### TASK DESCRIPTION
Across all the entries below, how many lines mention the string "geomTorsion"? Respond with a single number.
*** Opening RECORDS SUPPLIED ***
/-- **(C') `#R♯_{S₀}(E) = 2^{λ(X⁺) + Σ_{v ∈ S₀} N_v d_v(E, 2)}` for ONE curve of ANY rank, from (ii) + (LIFT⁺₂) + H-PLUSDUAL + H-FIN.**
`κ` cyclotomic with topological generator `γ`, `S₀ ∌ 2` finite containing the bad places, `E/ℚ` globally minimal good supersingular at `2`
with `a₂ = 0` and `Δ < 0`, `D` a `+` dual datum with `X⁺` finitely generated torsion and `μ = 0`, `u` odd with (ii) `hH`, (LIFT⁺₂) `hlift`,
the `±`-duality at `2` `hdual` and the bounded exponent of the `u`-eigenclasses of `Sel♯` `hfinE`: the count of
`rlf2_of_twistedEventualLevelDescent`, its (TCAS-K)_ev input supplied by `TwistedPT.hlevEventual_two_of_plusDualAlt_of_eigen`.
[cite: GreenbergLNM1716, §4 Props. 4.12–4.14 (pp. 119–124)] [cite: GreenbergVatsal2000, §2 Prop. (2.1)] -/
theorem rlf2_of_twistedPlusDualAltDescent (κ : ZpExtension ℚ 2) (γ : Field.absoluteGaloisGroup ℚ) (hκ : κ.IsCyclotomic)
    (hγ : κ.IsTopGenerator γ) (S₀ : Finset (HeightOneSpectrum (𝓞 ℚ))) (hS2 : ∀ v ∈ S₀, ((2 : ℕ) : 𝓞 ℚ) ∉ v.asIdeal)
    (E : WeierstrassCurve ℚ) [E.IsElliptic] [E.IsGloballyMinimal] (hss : GoodSS E 2) (ha2 : E.frobeniusTrace 2 = 0)
    (hΔ : E.Δ < 0)
    (hS : ∀ v : HeightOneSpectrum (𝓞 ℚ), ¬ E.HasGoodReductionAt v → v ∈ S₀)
    (D : SignedSelmerDualData E κ γ 1) [Module.Finite (IwasawaAlgebra 2) D.X]
    (hT : Module.IsTorsion (IwasawaAlgebra 2) D.X) (hmu : D.mu = 0)
    {u : ℤ} (hu : (2 : ℤ) ∣ u - 1)
    (hH : ∀ h ∈ unramifiedOutside κ.kerSubgroup ↥(E.geomPrimaryTorsion 2) 2 (↑S₀ : Set (HeightOneSpectrum (𝓞 ℚ))),
      ∃ h' ∈ unramifiedOutside κ.kerSubgroup ↥(E.geomPrimaryTorsion 2) 2 (↑S₀ : Set (HeightOneSpectrum (𝓞 ℚ))),
        u • E.conjH1 2 κ.kerSubgroup γ h' - h' = h)
    (hlift : ∀ c ∈ unramifiedOutside κ.kerSubgroup ↥(E.geomPrimaryTorsion 2) 2 (↑S₀ : Set (HeightOneSpectrum (𝓞 ℚ))),
      u • E.conjH1 2 κ.kerSubgroup γ c - c ∈
        ⨅ (v : HeightOneSpectrum (𝓞 ℚ)) (_ : ((2 : ℕ) : 𝓞 ℚ) ∈ v.asIdeal) (σ : Field.absoluteGaloisGroup ℚ),
          (localKummerOverOfEmb E 2 κ.kerSubgroup (closureEmb (K := ℚ) (v.adicCompletion ℚ))
            (⨆ n : ℕ, signedLocalPoints κ (v.adicCompletion ℚ) E 1 n)).comap (E.conjH1 2 κ.kerSubgroup σ) →
      ∃ c' ∈ unramifiedOutside κ.kerSubgroup ↥(E.geomPrimaryTorsion 2) 2 (↑S₀ : Set (HeightOneSpectrum (𝓞 ℚ))),
        u • E.conjH1 2 κ.kerSubgroup γ c' = c' ∧ c - c' ∈
          ⨅ (v : HeightOneSpectrum (𝓞 ℚ)) (_ : ((2 : ℕ) : 𝓞 ℚ) ∈ v.asIdeal) (σ : Field.absoluteGaloisGroup ℚ),
            (localKummerOverOfEmb E 2 κ.kerSubgroup (closureEmb (K := ℚ) (v.adicCompletion ℚ))
              (⨆ n : ℕ, signedLocalPoints κ (v.adicCompletion ℚ) E 1 n)).comap (E.conjH1 2 κ.kerSubgroup σ))
    (hdual : ∀ (J : ℕ) (u' : ℤ) (hu' : (2 : ℤ) ∣ u' - 1) (huu' : ((2 : ℤ) ^ J) ∣ u * u' - 1)
      (e : E.geomTorsion ((2 ^ J : ℕ) : ℤ) → E.geomTorsion ((2 ^ J : ℕ) : ℤ) → AlgebraicClosure ℚ)
      (hμ : ∀ S T, e S T ^ (2 ^ J) = 1) (hadd₁ : ∀ S₁ S₂ T, e (S₁ + S₂) T = e S₁ T * e S₂ T)
      (hadd₂ : ∀ S T₁ T₂, e S (T₁ + T₂) = e S T₁ * e S T₂)
      (hgal : ∀ (σ : absoluteGaloisGroup ℚ) (S T : E.geomTorsion ((2 ^ J : ℕ) : ℤ)), σ • e S T = e (σ • S) (σ • T))
      (halt : ∀ T, e T T = 1) (hnondeg : ∀ T, (∀ S, e S T = 1) → T = 0)
      [Finite (E.geomTorsion ((2 ^ J : ℕ) : ℤ))]
      (inv : LocalInvariants ℚ (2 ^ J)), inv.IsPerfect → inv.SumLocalTermEqZero → inv.UnramifiedOrthogonal →
      ∀ (v : HeightOneSpectrum (𝓞 ℚ)), ((2 : ℕ) : 𝓞 ℚ) ∈ v.asIdeal →
      ∀ y' : galoisCohomology ((E.twistedTorsionGaloisModule 2 κ J u' hu').restrictField (v.adicCompletion ℚ)) 1,
        galoisCohomology.map ((E.twistedWeilDual 2 κ J hu hu' huu' e hμ hadd₁ hadd₂ hgal).restrictField (v.adicCompletion ℚ)) 1 y' ∈
            inv.dualLocalCondition (E.twistedTorsionGaloisModule 2 κ J u hu) (Sum.inr v)
              (E.twistedTorsionLocalKummer 2 κ J u hu (v.adicCompletion ℚ)
                (⨆ n : ℕ, signedLocalPoints κ (v.adicCompletion ℚ) E 1 n)) →
        y' ∈ E.twistedTorsionLocalKummer 2 κ J u' hu' (v.adicCompletion ℚ) (⨆ n : ℕ, signedLocalPoints κ (v.adicCompletion ℚ) E 1 n))
    (hfinE : ∃ e : ℕ, ∀ c ∈ unramifiedOutside κ.kerSubgroup ↥(E.geomPrimaryTorsion 2) 2 (↑S₀ : Set (HeightOneSpectrum (𝓞 ℚ))) ⊓
        ⨅ (v : HeightOneSpectrum (𝓞 ℚ)) (_ : ((2 : ℕ) : 𝓞 ℚ) ∈ v.asIdeal) (σ : Field.absoluteGaloisGroup ℚ),
          (localKummerOverOfEmb E 2 κ.kerSubgroup (closureEmb (K := ℚ) (v.adicCompletion ℚ))
            (⨆ n : ℕ, signedLocalPoints κ (v.adicCompletion ℚ) E 1 n)).comap (E.conjH1 2 κ.kerSubgroup σ),
      E.conjH1 2 κ.kerSubgroup γ c = u • c → 2 ^ e • c = 0) :
    {x : subgroupH1 κ.kerSubgroup ↥((↥(E.geomPrimaryTorsion 2))[(2 : ℤ)]) |
        x ∈ unramifiedOutside κ.kerSubgroup ↥((↥(E.geomPrimaryTorsion 2))[(2 : ℤ)]) 2
            (↑S₀ : Set (HeightOneSpectrum (𝓞 ℚ))) ∧
          (∀ (w : InfinitePlace ℚ) (σ : Field.absoluteGaloisGroup ℚ),
            Literature.NumberTheory.EllipticCurves.conjH1 κ.kerSubgroup ↥((↥(E.geomPrimaryTorsion 2))[(2 : ℤ)]) σ x ∈
              GreenbergSelmer.infKer κ.kerSubgroup ↥((↥(E.geomPrimaryTorsion 2))[(2 : ℤ)]) w) ∧
          (∀ (v : HeightOneSpectrum (𝓞 ℚ)), ((2 : ℕ) : 𝓞 ℚ) ∈ v.asIdeal → ∀ σ : Field.absoluteGaloisGroup ℚ,
            E.conjH1 2 κ.kerSubgroup σ
                (pushH1 κ.kerSubgroup ((↥(E.geomPrimaryTorsion 2))[(2 : ℤ)]).subtype (SignedTransportAtTwo.subtype_torsionBy_smul E 2) x) ∈
              localKummerOverOfEmb E 2 κ.kerSubgroup (closureEmb (K := ℚ) (v.adicCompletion ℚ))
                (⨆ n : ℕ, signedLocalPoints κ (v.adicCompletion ℚ) E 1 n))}.ncard =
      2 ^ (lambdaInvariant 2 D.X +
        ∑ v ∈ S₀, 2 ^ padicValNat 2 ((Rat.HeightOneSpectrum.natGenerator v ^ 2 - 1) / 8) * dMultiplicity E 2 v) :=
  rlf2_of_twistedEventualLevelDescent κ γ hκ hγ S₀ hS2 E hss ha2 hΔ hS D hT hmu (u := u) (by exact_mod_cast hu) hH hlift
    (fun J t ↦ TwistedPT.hlevEventual_two_of_plusDualAlt_of_eigen E hss S₀ κ hγ u hu 1 hS2 hS hdual hfinE J t)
*** Closing RECORDS SUPPLIED ***
### WRITTEN SOLUTION
3